Please print exactly the lines running from the one that contains "rw [hd.heckeEigencharacter_eq_antisymmLiftChar w" to the end of the data, with both lines included.

═════ DATASET ENTRIES ═════

/-- **Every `W`-fixed `b ∈ R[Λ⁻]` is `ι_*⁻¹ 𝒮_w(T)` for some `T`** (surjectivity criterion, any commutative `R`).
[cite: CartierCorvallis1979, §IV Thm. 4.1] [cite: TreumannVenkatesh2016, §7.2] -/
theorem exists_satakeTransform_eq_embLaurentOver_of_forall_mem (hd : UnramifiedLocalConjDatum σ ϖ)
    [IsHeckeTriple (⊤ : Submonoid (unitaryGroupOfForm σ ((StdForm.antidiagonal N).over K)))
      (unitaryInt σ ((StdForm.antidiagonal N).over K)) (unitaryInt σ ((StdForm.antidiagonal N).over K))]
    (w : Multiplicative (Fin N → ℤ) →* R)
    (hmem : ∀ T : heckeAlgebra R (unitaryGroupOfForm σ ((StdForm.antidiagonal N).over K)) (unitaryInt σ ((StdForm.antidiagonal N).over K)),
      (hd.isIwasawaExponent (N := N)).satakeTransform w T ∈ unitarySatakeTarget R N)
    {b : AddMonoidAlgebra R (antisymmLattice N)} (hb : ∀ π : revCentralizer N, (letI := weylActionOver R N; π • b) = b) :
    ∃ T : heckeAlgebra R (unitaryGroupOfForm σ ((StdForm.antidiagonal N).over K)) (unitaryInt σ ((StdForm.antidiagonal N).over K)),
      (hd.isIwasawaExponent (N := N)).satakeTransform w T = embLaurentOver R N b :=
  hd.exists_isIwasawaExponent_satakeTransform_eq_of_forall_mem w hmem _ ((forall_smul_eq_self_iff_mem_unitarySatakeTarget_over b).1 hb)

/-- `λ_χ(T) = ev_{χ|Λ⁻}(b)` when `𝒮_w(T) = ι_* b`. [cite: CartierCorvallis1979, §IV Cor. 4.2] -/
theorem heckeEigencharacter_eq_antisymmLiftChar (hd : UnramifiedLocalConjDatum σ ϖ) (w χ : Multiplicative (Fin N → ℤ) →* R)
    {T : heckeAlgebra R (unitaryGroupOfForm σ ((StdForm.antidiagonal N).over K)) (unitaryInt σ ((StdForm.antidiagonal N).over K))}
    {b : AddMonoidAlgebra R (antisymmLattice N)} (h : (hd.isIwasawaExponent (N := N)).satakeTransform w T = embLaurentOver R N b) :
    (hd.isIwasawaExponent (N := N)).heckeEigencharacter w χ T = antisymmLiftChar χ b := by
  rw [IsIwasawaExponent.heckeEigencharacter_apply, h, lift_embLaurentOver]

/-- **(⇐) `W`-conjugate torus characters give the same eigencharacter**, over any commutative `R`: if `χ'(μ) = χ(μ ∘ π)` on `Λ⁻`
for some `π ∈ W` and the transforms are `W`-invariant, then `λ_{χ'} = λ_χ`. [cite: CartierCorvallis1979, §IV Cor. 4.2] -/
theorem heckeEigencharacter_eq_of_exists_perm_of_forall_mem_field (hd : UnramifiedLocalConjDatum σ ϖ)
    (w : Multiplicative (Fin N → ℤ) →* R)
    (hmem : ∀ T : heckeAlgebra R (unitaryGroupOfForm σ ((StdForm.antidiagonal N).over K)) (unitaryInt σ ((StdForm.antidiagonal N).over K)),
      (hd.isIwasawaExponent (N := N)).satakeTransform w T ∈ unitarySatakeTarget R N)
    {χ χ' : Multiplicative (Fin N → ℤ) →* R} {π : Equiv.Perm (Fin N)} (hπ : ∀ i, π (Fin.rev i) = Fin.rev (π i))
    (h : ∀ μ : Fin N → ℤ, (∀ i, μ (Fin.rev i) = -μ i) → χ' (Multiplicative.ofAdd μ) = χ (Multiplicative.ofAdd (μ ∘ ⇑π))) :
    (hd.isIwasawaExponent (N := N)).heckeEigencharacter w χ' = (hd.isIwasawaExponent (N := N)).heckeEigencharacter w χ := by
  letI := weylActionOver R N
  refine AlgHom.ext fun T => ?_
  have hST := hmem T
  obtain ⟨b, hb⟩ := (AlgHom.mem_range _).1 (((mem_unitarySatakeTarget_iff _).1 hST).1 |> (mem_antisymmSupported_iff _).2)
  have hb' : (hd.isIwasawaExponent (N := N)).satakeTransform w T = embLaurentOver R N b := hb.symm
  have hfix : ∀ ρ : revCentralizer N, ρ • b = b :=
    (forall_smul_eq_self_iff_mem_unitarySatakeTarget_over b).2 (by rw [← hb']; exact hST)
  rw [hd.heckeEigencharacter_eq_antisymmLiftChar w χ' hb', hd.heckeEigencharacter_eq_antisymmLiftChar w χ hb']
  set g : revCentralizer N := ⟨π, hπ⟩ with hg
  have hchar : χ'.comp (AddMonoidHom.toMultiplicative (antisymmLattice N).subtype) =
      (χ.comp (AddMonoidHom.toMultiplicative (antisymmLattice N).subtype)).comp
        (AddMonoidHom.toMultiplicative (antisymmLatticeCongr g⁻¹).toAddMonoidHom) := by
    refine MonoidHom.ext fun m => ?_
    show χ' (Multiplicative.ofAdd ((Multiplicative.toAdd m : antisymmLattice N) : Fin N → ℤ)) =
      χ (Multiplicative.ofAdd ((antisymmLatticeCongr g⁻¹ (Multiplicative.toAdd m) : antisymmLattice N) : Fin N → ℤ))
    rw [h _ (Multiplicative.toAdd m).2, coe_antisymmLatticeCongr, Subgroup.coe_inv, inv_inv]
  rw [antisymmLiftChar, antisymmLiftChar, hchar, lift_comp_toMultiplicative_eq_lift_domCongr]
  exact congrArg _ (hfix g⁻¹)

═════

### RESPONSE
  rw [hd.heckeEigencharacter_eq_antisymmLiftChar w χ' hb', hd.heckeEigencharacter_eq_antisymmLiftChar w χ hb']
  set g : revCentralizer N := ⟨π, hπ⟩ with hg
  have hchar : χ'.comp (AddMonoidHom.toMultiplicative (antisymmLattice N).subtype) =
      (χ.comp (AddMonoidHom.toMultiplicative (antisymmLattice N).subtype)).comp
        (AddMonoidHom.toMultiplicative (antisymmLatticeCongr g⁻¹).toAddMonoidHom) := by
    refine MonoidHom.ext fun m => ?_
    show χ' (Multiplicative.ofAdd ((Multiplicative.toAdd m : antisymmLattice N) : Fin N → ℤ)) =
      χ (Multiplicative.ofAdd ((antisymmLatticeCongr g⁻¹ (Multiplicative.toAdd m) : antisymmLattice N) : Fin N → ℤ))
    rw [h _ (Multiplicative.toAdd m).2, coe_antisymmLatticeCongr, Subgroup.coe_inv, inv_inv]
  rw [antisymmLiftChar, antisymmLiftChar, hchar, lift_comp_toMultiplicative_eq_lift_domCongr]
  exact congrArg _ (hfix g⁻¹)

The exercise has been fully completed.